5. FlowServe Serving Engine and System-Level Optimizations
FlowServe, the serving engine at the core of xDeepServe, is redesigned to enable true disaggregation and highly parallel inference flows:
- Data Parallel (DP) Group Abstraction: Each group encapsulates tokenization, API parsing, SPMD execution, caching via the Relational Tensor Cache, and networking (via DistFlow over XCCL) in an isolated pipeline.
- Decentralized Scheduling: Distributed request scheduling and response handling remove global bottlenecks; a slowdown or fault in one DP group has no system-wide impact.
- Latency and Throughput Optimizations: Integration of proactive garbage collection, core pinning, persistent kernels for MoE operations, and expert load balancing via the EPLB method.
- Inference Accelerators: Techniques such as multi-token prediction (MTP) and INT8 quantization are natively supported, further increasing throughput and efficiency.
These architectural features collectively sustain high concurrency, robust fault isolation, and optimized resource allocation for LLM serving.
6. Systemic Challenges and Solutions
xDeepServe directly addresses several challenges endemic to large-scale LLM serving:
- Synchronization and Interference: Disaggregation of attention, FFN, and MoE eliminates intra-layer blocking delays; “trampoline forward” and memory-semantics minimize synchronization bottlenecks.
- Load Imbalance: Real-time expert load metrics and XCCL’s memory-semantic primitives enable responsive token redistribution, limiting tail latency due to MoE imbalance.
- Resource Constraints and Scaling: Independent scaling of compute and memory domains permits tunable deployment footprints matching application SLAs.
- Reliability at Scale: Multi-tier heartbeat, link probing, and distributed scheduling frameworks ensure robust failure detection and fault recovery across hundreds of NPUs.
7. Future Directions
Anticipated research and engineering progress in xDeepServe include:
- Elimination of global synchronization points by evolving toward fully asynchronous, event-driven "dataflow serving."
- Decoupling of DP domains to minimize inference domain interference and further reduce collective delays.
- Extension and optimization of the XCCL protocol for even greater concurrency and lower latency as NPU cluster size grows.
- Continued innovation in quantization, prediction batching, and low-level inference accelerators to sustain performance under increasingly stringent SLAs.
- Advanced fault-tolerance and granular error recovery mechanisms to maintain system integrity despite intermittent hardware or network disruptions.
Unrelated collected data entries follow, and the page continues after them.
/-! ## §3 The closed form for the registry (ED. 2): all frames at once -/

/-- **The letter over ALL frames** — the ∀-closure of `XiLocalPacketUnitary`, character-for-character the telescope of `StubXLPU` (ED. 4 §C of
`Lines/F0_U3LettersRung1.lean`); this closed `Prop` is the conclusion the skeleton is REGISTERED against (a parametrised conclusion cannot pass rule (ii) of
`#h21_check_skeleton`). [cite: Rogawski1990, §12.2 (1)–(2) pp. 173–174; §13.1 Prop. 13.1.3 (d) p. 199] -/
def XiLocalPacketUnitaryClosed : Prop :=
  ∀ (L : Type) [Field L] [NumberField L] [IsCMField L] (H : Matrix (Fin 3) (Fin 3) L)
    (hH : (H.map (cmConjRingHom L))ᵀ = H) (hHd : IsUnit H.det) (μω : HeckeCharacter L) (hμu : μω.IsUnitary)
    [∀ v : HeightOneSpectrum (𝓞 ↥(maximalRealSubfield L)), MeasurableSpace (Gqs L v ⧸ Subgroup.center (Gqs L v))]
    (μZ : ∀ v : HeightOneSpectrum (𝓞 ↥(maximalRealSubfield L)), Measure (Gqs L v ⧸ Subgroup.center (Gqs L v)))
    (keys : ∀ (ξ : OneDimAutRepH L) (v : HeightOneSpectrum (𝓞 ↥(maximalRealSubfield L))),
      (∀ w : PlacesOver L v, IsCMField.complexConj L • w.1 = w.1) →
        {p : IrrClass (Gqs L v) × IrrClass (Gqs L v) //
          KeysCaseTwoLabels L v (μω.semilocalComponent L v) (torusLocalComponent L (IsCMField.complexConj L) v ξ.η)
            (torusLocalComponent L (IsCMField.complexConj L) v ξ.ψ) p.1 p.2 ∧
          p.1.IsSquareIntegrable (μZ v) ∧ ¬ p.2.IsSquareIntegrable (μZ v)}),
    XiLocalPacketUnitary L H hH hHd μω hμu μZ keys

/-- **REGISTERED HEAD (ED. 2)**: the closed letter at the four stubs of this file — `sorry`-free itself; its axioms are TRIO + `sorryAx` exactly until
the three in-house stubs close (the residual (ii) then remains as the one cited `sorryAx` source, honestly labelled).
[cite: Rogawski1990, §12.2 (1)–(2) pp. 173–174; §13.1 Prop. 13.1.3 (d) p. 199] -/
theorem xiLocalPacketUnitary_closed : XiLocalPacketUnitaryClosed :=
  fun L _ _ _ H hH hHd μω hμu _ μZ keys => xiLocalPacketUnitary_holds L H hH hHd μω hμu μZ keys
Summary Table: Core Features of xDeepServe on CloudMatrix384
Feature | Description | Performance/Capability |
---|---|---|
Transformerless Disaggregation | Independent attention, FFN, and MoE modules | Modular scaling, low interference |
XCCL Communication Library | Memory-semantic point-to-point and all-to-all primitives | μs-level dispatch, low overhead |
FlowServe Engine | Decentralized, DP group scheduling and pipeline management | 2400 tokens/s/chip @ 50 ms TPOT |
Disaggregated Prefill–Decode | Distinct compute/memory phase execution, TP matching | Efficient resource utilization |
Disaggregated MoE–Attention | Separate NPUs for MoE experts and attention | Load balancing, minimal contention |
xDeepServe represents a domain-specific leap in scalable, modular model serving, leveraging hardware/network co-design and emerging memory-semantic communication protocols to support the next generation of large-scale, heterogeneous, and latency-sensitive LLM deployments (Xiao et al., 4 Aug 2025).